[Assignment] In the records that follow, find each line containing "fraction" and copy it.

Data excerpts:
■ ■ ■ ■ ■
/-- **FINITE-OVERLAP ALMOST-ORTHOGONALITY (MODEL bookkeeping for the box sums of (3.87)/(3.89)).**  S_z (z ∈ ι) endomorphisms
of the fields on X with: S_z∘M_{χ_in z} = S_z (S_z reads only In(z) = {χ_in z = 1}); (S_z v)(p) = 0 whenever χ_out z p = 0
(writes only Out(z)); ‖S_z‖ ≤ C (C ≥ 0); χ_in, χ_out {0,1}-valued with Σ_z χ_in z p ≤ ν₀ and Σ_z χ_out z p ≤ ν for every
p (ν, ν₀ ≥ 0).  Then ‖Σ_z S_z‖ ≤ C·√(νν₀). [folklore] -/
theorem l2Bound_sum_of_overlap (S : ι → Module.End ℝ (X → ℝ)) (χin χout : ι → X → ℝ)
    (hin01 : ∀ z p, χin z p = 0 ∨ χin z p = 1) (hout01 : ∀ z p, χout z p = 0 ∨ χout z p = 1)
    (hin : ∀ z, S z * mulOp (χin z) = S z) (hout : ∀ z v p, χout z p = 0 → S z v p = 0)
    {C : ℝ} (hC : 0 ≤ C) (hS : ∀ z, L2Bound (S z) C) {ν₀ ν : ℝ} (hν₀0 : 0 ≤ ν₀) (hν0 : 0 ≤ ν)
    (hν₀ : ∀ p, ∑ z, χin z p ≤ ν₀) (hν : ∀ p, ∑ z, χout z p ≤ ν) :
    L2Bound (∑ z, S z) (C * Real.sqrt (ν * ν₀)) := by
  refine ⟨mul_nonneg hC (Real.sqrt_nonneg _), fun v => ?_⟩
  -- output side: pointwise Cauchy–Schwarz against χ_out
  have step1 : ∀ p, (∑ z, S z v p) ^ 2 ≤ ν * ∑ z, S z v p ^ 2 := fun p =>
    (sq_sum_le_count_mul_sum_sq (fun z => S z v p) (fun z => χout z p) (fun z => hout01 z p)
      (fun z hz => hout z v p hz)).trans
      (mul_le_mul_of_nonneg_right (hν p) (Finset.sum_nonneg fun z _ => sq_nonneg _))
  have step2 : ∑ p, (∑ z, S z) v p ^ 2 ≤ ν * ∑ z, ∑ p, S z v p ^ 2 := by
    calc ∑ p, (∑ z, S z) v p ^ 2 = ∑ p, (∑ z, S z v p) ^ 2 := by
          simp only [LinearMap.sum_apply, Finset.sum_apply]
      _ ≤ ∑ p, ν * ∑ z, S z v p ^ 2 := Finset.sum_le_sum fun p _ => step1 p
      _ = ν * ∑ z, ∑ p, S z v p ^ 2 := by rw [← Finset.mul_sum, Finset.sum_comm]
  -- input side: S_z reads only χ_in z
  have step3 : ∀ z, ∑ p, S z v p ^ 2 ≤ C ^ 2 * ∑ p, (χin z p * v p) ^ 2 := fun z => by
    have e : S z v = S z (mulOp (χin z) v) := by
      conv_lhs => rw [← hin z]
      rfl
    rw [e]
    have h := (hS z).2 (mulOp (χin z) v)
    simpa only [mulOp_apply] using h
  have step4 : ∑ z, ∑ p, (χin z p * v p) ^ 2 ≤ ν₀ * ∑ p, v p ^ 2 := by
    rw [Finset.sum_comm, Finset.mul_sum]
    refine Finset.sum_le_sum fun p _ => ?_
    have hsq : ∀ z, (χin z p * v p) ^ 2 = χin z p * v p ^ 2 := fun z => by
      rcases hin01 z p with h | h <;> simp [h]
    rw [Finset.sum_congr rfl fun z _ => hsq z, ← Finset.sum_mul]
    exact mul_le_mul_of_nonneg_right (hν₀ p) (sq_nonneg _)
  calc ∑ p, (∑ z, S z) v p ^ 2 ≤ ν * ∑ z, ∑ p, S z v p ^ 2 := step2
    _ ≤ ν * ∑ z, C ^ 2 * ∑ p, (χin z p * v p) ^ 2 :=
        mul_le_mul_of_nonneg_left (Finset.sum_le_sum fun z _ => step3 z) hν0
    _ = ν * C ^ 2 * ∑ z, ∑ p, (χin z p * v p) ^ 2 := by rw [← Finset.mul_sum]; ring
    _ ≤ ν * C ^ 2 * (ν₀ * ∑ p, v p ^ 2) := mul_le_mul_of_nonneg_left step4 (by positivity)
    _ = (C * Real.sqrt (ν * ν₀)) ^ 2 * ∑ p, v p ^ 2 := by
        rw [mul_pow, Real.sq_sqrt (mul_nonneg hν0 hν₀0)]; ring

end Overlap

/-! ## §2  The inverse of 1 − R in ℓ² for ‖R‖ ≤ q < 1 -/

section Neumann

variable {X : Type} [Fintype X]

/-- **1 − R is a unit when ‖R‖ ≤ q < 1** (finite dimension: injectivity suffices; (1 − R)v = 0 ⇒ ‖v‖ = ‖Rv‖ ≤ q‖v‖ ⇒ v = 0).
[folklore] -/
theorem isUnit_one_sub {R : Module.End ℝ (X → ℝ)} {q : ℝ} (hR : L2Bound R q) (hq : q < 1) : IsUnit (1 - R) := by
  rw [LinearMap.isUnit_iff_ker_eq_bot, LinearMap.ker_eq_bot']
  intro v hv
  have h0 : v - R v = 0 := hv
  have hRv : R v = v := (sub_eq_zero.mp h0).symm
  have h := hR.2 v
  rw [hRv] at h
  have hS0 : 0 ≤ ∑ x, v x ^ 2 := Finset.sum_nonneg fun x _ => sq_nonneg _
  have hq0 : 0 ≤ q := hR.1
  have hq2 : q ^ 2 < 1 := by nlinarith
  have hzero : ∑ x, v x ^ 2 = 0 := by nlinarith
  funext x
  have hx := (Finset.sum_eq_zero_iff_of_nonneg fun y _ => sq_nonneg (v y)).mp hzero x (mem_univ x)
  exact pow_eq_zero_iff two_ne_zero |>.mp hx

/-- The a-priori bound: w − Rw = v with ‖R‖ ≤ q < 1 ⇒ Σ w² ≤ (1 − q)⁻²·Σ v². [folklore] -/
theorem sq_le_of_sub_eq {R : Module.End ℝ (X → ℝ)} {q : ℝ} (hR : L2Bound R q) (hq : q < 1) (v w : X → ℝ)
    (hwv : w - R w = v) : ∑ x, w x ^ 2 ≤ (1 - q)⁻¹ ^ 2 * ∑ x, v x ^ 2 := by
  have h1q : 0 < 1 - q := by linarith
  have hS0 : 0 ≤ ∑ x, w x ^ 2 := Finset.sum_nonneg fun x _ => sq_nonneg _
  have hV0 : 0 ≤ ∑ x, v x ^ 2 := Finset.sum_nonneg fun x _ => sq_nonneg _
  have ha0 : 0 ≤ Real.sqrt (∑ x, w x ^ 2) := Real.sqrt_nonneg _
  have hb0 : 0 ≤ Real.sqrt (∑ x, v x ^ 2) := Real.sqrt_nonneg _
  have hRw : Real.sqrt (∑ x, R w x ^ 2) ≤ q * Real.sqrt (∑ x, w x ^ 2) := by
    rw [← Real.sqrt_sq hR.1, ← Real.sqrt_mul (sq_nonneg _)]
    exact Real.sqrt_le_sqrt (hR.2 w)
  have e : ∀ x, v x + R w x = w x := fun x => by
    have := congrFun hwv x
    simp only [Pi.sub_apply] at this
    linarith
  have hsum : ∑ x, w x ^ 2 ≤ (Real.sqrt (∑ x, v x ^ 2) + q * Real.sqrt (∑ x, w x ^ 2)) ^ 2 := by
    calc ∑ x, w x ^ 2 = ∑ x, (v x + R w x) ^ 2 := Finset.sum_congr rfl fun x _ => by rw [e x]
      _ ≤ (Real.sqrt (∑ x, v x ^ 2) + Real.sqrt (∑ x, R w x ^ 2)) ^ 2 := L2Bound.sum_add_sq_le _ _
      _ ≤ (Real.sqrt (∑ x, v x ^ 2) + q * Real.sqrt (∑ x, w x ^ 2)) ^ 2 :=
          pow_le_pow_left₀ (add_nonneg hb0 (Real.sqrt_nonneg _)) (add_le_add le_rfl hRw) 2
  have hqa : 0 ≤ Real.sqrt (∑ x, v x ^ 2) + q * Real.sqrt (∑ x, w x ^ 2) := add_nonneg hb0 (mul_nonneg hR.1 ha0)
  have hab : Real.sqrt (∑ x, w x ^ 2) ≤ Real.sqrt (∑ x, v x ^ 2) + q * Real.sqrt (∑ x, w x ^ 2) := by
    have h := Real.sqrt_le_sqrt hsum
    rw [Real.sqrt_sq hqa] at h
    exact h
  have ha' : Real.sqrt (∑ x, w x ^ 2) ≤ (1 - q)⁻¹ * Real.sqrt (∑ x, v x ^ 2) := by
    rw [inv_mul_eq_div, le_div_iff₀ h1q]
    nlinarith
  calc ∑ x, w x ^ 2 = Real.sqrt (∑ x, w x ^ 2) ^ 2 := (Real.sq_sqrt hS0).symm
    _ ≤ ((1 - q)⁻¹ * Real.sqrt (∑ x, v x ^ 2)) ^ 2 := pow_le_pow_left₀ ha0 ha' 2
    _ = (1 - q)⁻¹ ^ 2 * ∑ x, v x ^ 2 := by rw [mul_pow, Real.sq_sqrt hV0]

/-- **‖(1 − R)⁻¹‖ ≤ (1 − q)⁻¹ for ‖R‖ ≤ q < 1** (a-priori bound ‖w‖ ≤ ‖v‖ + q‖w‖ for w = (1 − R)⁻¹v; no series).
[folklore] -/
theorem l2Bound_inverse_one_sub {R : Module.End ℝ (X → ℝ)} {q : ℝ} (hR : L2Bound R q) (hq : q < 1) :
    L2Bound (Ring.inverse (1 - R)) (1 - q)⁻¹ := by
  have hU := isUnit_one_sub hR hq
  refine ⟨inv_nonneg.mpr (by linarith), fun v => sq_le_of_sub_eq hR hq v _ ?_⟩
  have h := LinearMap.congr_fun (Ring.mul_inverse_cancel _ hU) v
  rw [Module.End.mul_apply, LinearMap.sub_apply] at h
  exact h

/-! ## §3  The parametrix in ℓ²: G′ = G′₀(1 − R′)⁻¹, ‖G′‖ ≤ ‖G′₀‖/(1 − q) -/

/-- **THM 3.7-SHAPE IN ℓ² (abstract)**: from the (3.90)-shape identity G′ = G′₀ + G′R′ (pv21 `fixedPoint_of_388` /
`fixedPoint_tower_torus_top`), ‖R′‖ ≤ q < 1 and ‖G′₀‖ ≤ C₀:  G′ = G′₀∘(1 − R′)⁻¹ and ‖G′‖ ≤ C₀·(1 − q)⁻¹. [folklore] -/
theorem parametrix_l2 {G G0 R : Module.End ℝ (X → ℝ)} (hfix : G = G0 + G * R) {q C0 : ℝ} (hR : L2Bound R q)
    (hq : q < 1) (hG0 : L2Bound G0 C0) :
    G = G0 * Ring.inverse (1 - R) ∧ L2Bound G (C0 * (1 - q)⁻¹) := by
  have hU := isUnit_one_sub hR hq
  have h1 : G * (1 - R) = G0 := by
    rw [mul_sub, mul_one]
    exact sub_eq_of_eq_add hfix
  have hG : G = G0 * Ring.inverse (1 - R) := by
    calc G = G * ((1 - R) * Ring.inverse (1 - R)) := by rw [Ring.mul_inverse_cancel _ hU, mul_one]
      _ = G0 * Ring.inverse (1 - R) := by rw [← mul_assoc, h1]
  refine ⟨hG, ?_⟩
  rw [hG]
  exact hG0.comp (l2Bound_inverse_one_sub hR hq)

end Neumann

/-! ## §4  The torus: Thm 3.7-shape in ℓ² for the tower operator, modulo the two overlap numbers and the output
support of the remainder terms -/

section Torus

variable {d : ℕ} {N : Fin d → ℕ} [∀ i, NeZero (N i)] [NeZero d]

omit [NeZero d] in
/-- `chiBall` vanishes only at distance ≥ M₀ + 1 from the centre, where h_z vanishes too. [folklore] -/
theorem hSU_eq_zero_of_chiBall_eq_zero {M₀ : ℕ} (hM₀ : 1 ≤ M₀) (z : Ctr N M₀) (x : UT N)
    (hx : chiBall N M₀ z x = 0) : hSU N M₀ z x = 0 := by
  unfold chiBall at hx
  split_ifs at hx with h
  · exact absurd hx one_ne_zero
  · exact B9Thm37GluePU.hSU_eq_zero_of_far hM₀ (by linarith [not_lt.mp h])

omit [∀ i, NeZero (N i)] [NeZero d] in
/-- C_rem ≥ 0. [folklore] -/
theorem remConstTower_nonneg (d : ℕ) (M : ℕ → ℕ) {amin wmin : ℝ} (hamin : 0 < amin) (hwmin : 0 < wmin)
    (cmin cmax wmax : ℝ) (k : ℕ) {a : Fin (k + 1) → ℝ} (ha : ∀ l, 0 ≤ a l) :
    0 ≤ remConstTower d M amin wmin cmin cmax wmax k a := by
  unfold remConstTower
  have hσ := sigmaTowerTorus_pos d M cmin k hamin hwmin
  refine mul_nonneg (mul_nonneg (by positivity) (add_nonneg (by positivity)
    (mul_nonneg (by positivity) (Finset.sum_nonneg fun l _ => ?_)))) (inv_nonneg.mpr hσ.le)
  have := ha l
  positivity
/-- **The datum shell never exceeds its initial size**: `Z_0(t)² ≤ x₀²` on `[0,s]` (its equation is
`Ż_0 = -(c₀ Z_1 + ν) Z_0` because `Z_{-1} ≡ 0`, and `Z_1 ≥ 0`). [this file] -/
theorem datum_sq_le {b c₀ ν s x₀ : ℝ} (hc₀ : 0 ≤ c₀) (hν : 0 ≤ ν) {Z : ℤ → ℝ → ℝ}
    (hdat : ∀ k : ℤ, Z k 0 = if k = 0 then x₀ else 0)
    (hvan : ∀ t, Z (-1) t = 0)
    (hcont : ∀ k : ℕ, ContinuousOn (Z k) (Icc 0 s))
    (hode : ∀ k : ℕ, ∀ t ∈ Icc 0 s, HasDerivWithinAt (Z k)
      (c₀ * (b ^ ((5 : ℝ) * ((k : ℝ) - 1) / 2) * Z ((k : ℤ) - 1) t ^ 2 -
          b ^ ((5 : ℝ) * (k : ℝ) / 2) * (Z k t * Z ((k : ℤ) + 1) t)) -
        ν * b ^ ((2 : ℝ) * (k : ℝ)) * Z k t) (Icc 0 s) t)
    (hnn : ∀ t ∈ Icc 0 s, ∀ k : ℕ, 1 ≤ k → 0 ≤ Z k t) :
    ∀ t ∈ Icc 0 s, Z 0 t ^ 2 ≤ x₀ ^ 2 := by
  intro t ht
  have h00 : Z 0 0 = x₀ := by simpa using hdat 0
  -- the square of the datum shell is antitone on `[0,s]`
  have hanti : AntitoneOn (fun τ => Z 0 τ ^ 2) (Icc 0 s) := by
    apply antitoneOn_of_hasDerivWithinAt_nonpos (convex_Icc 0 s)
      (f' := fun τ => 2 * Z 0 τ * (c₀ * (b ^ ((5 : ℝ) * (((0 : ℕ) : ℝ) - 1) / 2) * Z (((0 : ℕ) : ℤ) - 1) τ ^ 2 -
          b ^ ((5 : ℝ) * ((0 : ℕ) : ℝ) / 2) * (Z (0 : ℕ) τ * Z (((0 : ℕ) : ℤ) + 1) τ)) -
        ν * b ^ ((2 : ℝ) * ((0 : ℕ) : ℝ)) * Z (0 : ℕ) τ))
    · exact ((hcont 0).fun_pow 2)
    · intro τ hτ
      rw [interior_Icc] at hτ
      have hτ' : τ ∈ Icc 0 s := Ioo_subset_Icc_self hτ
      have hd := (hode 0 τ hτ').mono (interior_subset (s := Icc 0 s))
      rw [interior_Icc] at hd ⊢
      have := hd.fun_pow 2
      simpa [pow_one] using this
    · intro τ hτ
      rw [interior_Icc] at hτ
      have hτ' : τ ∈ Icc 0 s := Ioo_subset_Icc_self hτ
      have h1 : 0 ≤ Z (((0 : ℕ) : ℤ) + 1) τ := by
        have := hnn τ hτ' 1 le_rfl
        simpa using this
      have hv : Z (((0 : ℕ) : ℤ) - 1) τ = 0 := by
        have := hvan τ; simpa using this
      rw [hv]
      simp only [Nat.cast_zero, mul_zero, zero_div, Real.rpow_zero, ne_eq, OfNat.ofNat_ne_zero,
        not_false_eq_true, zero_pow, one_mul, zero_sub, mul_one]
      have hsq : 0 ≤ Z (0 : ℕ) τ * Z (0 : ℕ) τ := mul_self_nonneg _
      have hcoef : 0 ≤ (c₀ * Z (((0 : ℕ) : ℤ) + 1) τ + ν) := by positivity
      have key : 2 * Z (0 : ℕ) τ * (c₀ * -(Z (0 : ℕ) τ * Z (((0 : ℕ) : ℤ) + 1) τ) - ν * Z (0 : ℕ) τ) =
          -(2 * ((c₀ * Z (((0 : ℕ) : ℤ) + 1) τ + ν) * (Z (0 : ℕ) τ * Z (0 : ℕ) τ))) := by ring
      have hprod := mul_nonneg hcoef hsq
      have : 2 * Z (0 : ℕ) τ * (c₀ * -(Z (0 : ℕ) τ * Z (((0 : ℕ) : ℤ) + 1) τ) - ν * Z (0 : ℕ) τ) ≤ 0 := by
        rw [key]; linarith
      simpa using this
  have := hanti (left_mem_Icc.mpr (ht.1.trans ht.2)) ht ht.1
  simpa [h00] using this

/-- **Catch-up criterion for the `θ`-shell barrier with constant one.** If at some peak time of
EVERY shell `k ≥ 1` the next shell has caught up to the fraction `b^{2θ-5/2}` of the peak value,
then `(b^θ)^{2k} Z_k(t)² ≤ x₀²` for every shell `k` and every `t ∈ [0,s]` (induction on `k` with
`sq_peak_le_of_catchup`; base case `datum_sq_le`). For `θ = 101/200` the required fraction is
`b^{-149/100}`. [this file] -/
theorem barrier_of_catchup {b c₀ ν s x₀ θ : ℝ} (hb : 0 < b) (hc₀ : 0 < c₀) (hν : 0 ≤ ν)
    {Z : ℤ → ℝ → ℝ}
    (hdat : ∀ k : ℤ, Z k 0 = if k = 0 then x₀ else 0)
    (hvan : ∀ t, Z (-1) t = 0)
    (hcont : ∀ k : ℕ, ContinuousOn (Z k) (Icc 0 s))
    (hode : ∀ k : ℕ, ∀ t ∈ Icc 0 s, HasDerivWithinAt (Z k)
      (c₀ * (b ^ ((5 : ℝ) * ((k : ℝ) - 1) / 2) * Z ((k : ℤ) - 1) t ^ 2 -
          b ^ ((5 : ℝ) * (k : ℝ) / 2) * (Z k t * Z ((k : ℤ) + 1) t)) -
        ν * b ^ ((2 : ℝ) * (k : ℝ)) * Z k t) (Icc 0 s) t)
    (hnn : ∀ t ∈ Icc 0 s, ∀ k : ℕ, 1 ≤ k → 0 ≤ Z k t)
    (hcatch : ∀ k : ℕ, 1 ≤ k → ∃ t ∈ Icc (0 : ℝ) s, IsMaxOn (Z k) (Icc 0 s) t ∧
      b ^ (2 * θ - (5 : ℝ) / 2) * Z k t ≤ Z ((k : ℤ) + 1) t) :
    ∀ k : ℕ, ∀ t ∈ Icc 0 s, (b ^ θ) ^ (2 * k) * Z k t ^ 2 ≤ x₀ ^ 2 := by
  have hbθ : 0 < b ^ θ := Real.rpow_pos_of_pos hb θ
  intro k
  induction k with
  | zero =>
    intro t ht
    simpa using datum_sq_le hc₀.le hν hdat hvan hcont hode hnn t ht
  | succ k ih =>
    intro t ht
    obtain ⟨tp, htp, hmax, hc⟩ := hcatch (k + 1) (by omega)
    have hZpos : 0 ≤ Z ((k + 1 : ℕ)) tp := hnn tp htp (k + 1) (by omega)
    have hstep := sq_peak_le_of_catchup hb hc₀ hν hdat hode (k := k + 1) (by omega) htp hmax hZpos hc
    -- `b^{5/2} b^{2θ-5/2} = (b^θ)^2`
    have hw : b ^ ((5 : ℝ) / 2) * b ^ (2 * θ - (5 : ℝ) / 2) = (b ^ θ) ^ 2 := by
      rw [← Real.rpow_add hb, ← Real.rpow_natCast, ← Real.rpow_mul hb.le]
      congr 1; push_cast; ring
    have hprev : (b ^ θ) ^ (2 * k) * Z (((k + 1 : ℕ) : ℤ) - 1) tp ^ 2 ≤ x₀ ^ 2 := by
      have := ih tp htp
      have hcast : (((k + 1 : ℕ) : ℤ) - 1) = ((k : ℕ) : ℤ) := by push_cast; ring
      rw [hcast]; exact this
    -- the value at `t` is below the peak value, both non-negative
    have hle : Z ((k + 1 : ℕ)) t ≤ Z ((k + 1 : ℕ)) tp := hmax ht
    have hZt : 0 ≤ Z ((k + 1 : ℕ)) t := hnn t ht (k + 1) (by omega)
    have hsq : Z ((k + 1 : ℕ)) t ^ 2 ≤ Z ((k + 1 : ℕ)) tp ^ 2 := by
      exact pow_le_pow_left₀ hZt hle 2
    have hpk : (b ^ θ) ^ 2 * Z ((k + 1 : ℕ)) tp ^ 2 ≤ Z (((k + 1 : ℕ) : ℤ) - 1) tp ^ 2 := by
      rw [← hw]; simpa [mul_assoc] using hstep
    have hpow : (b ^ θ) ^ (2 * (k + 1)) = (b ^ θ) ^ (2 * k) * (b ^ θ) ^ 2 := by
      rw [← pow_add]; ring_nf
    have h2k : 0 ≤ (b ^ θ) ^ (2 * k) := pow_nonneg hbθ.le _
    calc (b ^ θ) ^ (2 * (k + 1)) * Z ((k + 1 : ℕ)) t ^ 2
        ≤ (b ^ θ) ^ (2 * (k + 1)) * Z ((k + 1 : ℕ)) tp ^ 2 :=
          mul_le_mul_of_nonneg_left hsq (pow_nonneg hbθ.le _)
      _ = (b ^ θ) ^ (2 * k) * ((b ^ θ) ^ 2 * Z ((k + 1 : ℕ)) tp ^ 2) := by rw [hpow]; ring
      _ ≤ (b ^ θ) ^ (2 * k) * Z (((k + 1 : ℕ) : ℤ) - 1) tp ^ 2 :=
          mul_le_mul_of_nonneg_left hpk h2k
      _ ≤ x₀ ^ 2 := hprev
■ ■ ■ ■ ■
[Result for this exercise]
EVERY shell `k ≥ 1` the next shell has caught up to the fraction `b^{2θ-5/2}` of the peak value,
`sq_peak_le_of_catchup`; base case `datum_sq_le`). For `θ = 101/200` the required fraction is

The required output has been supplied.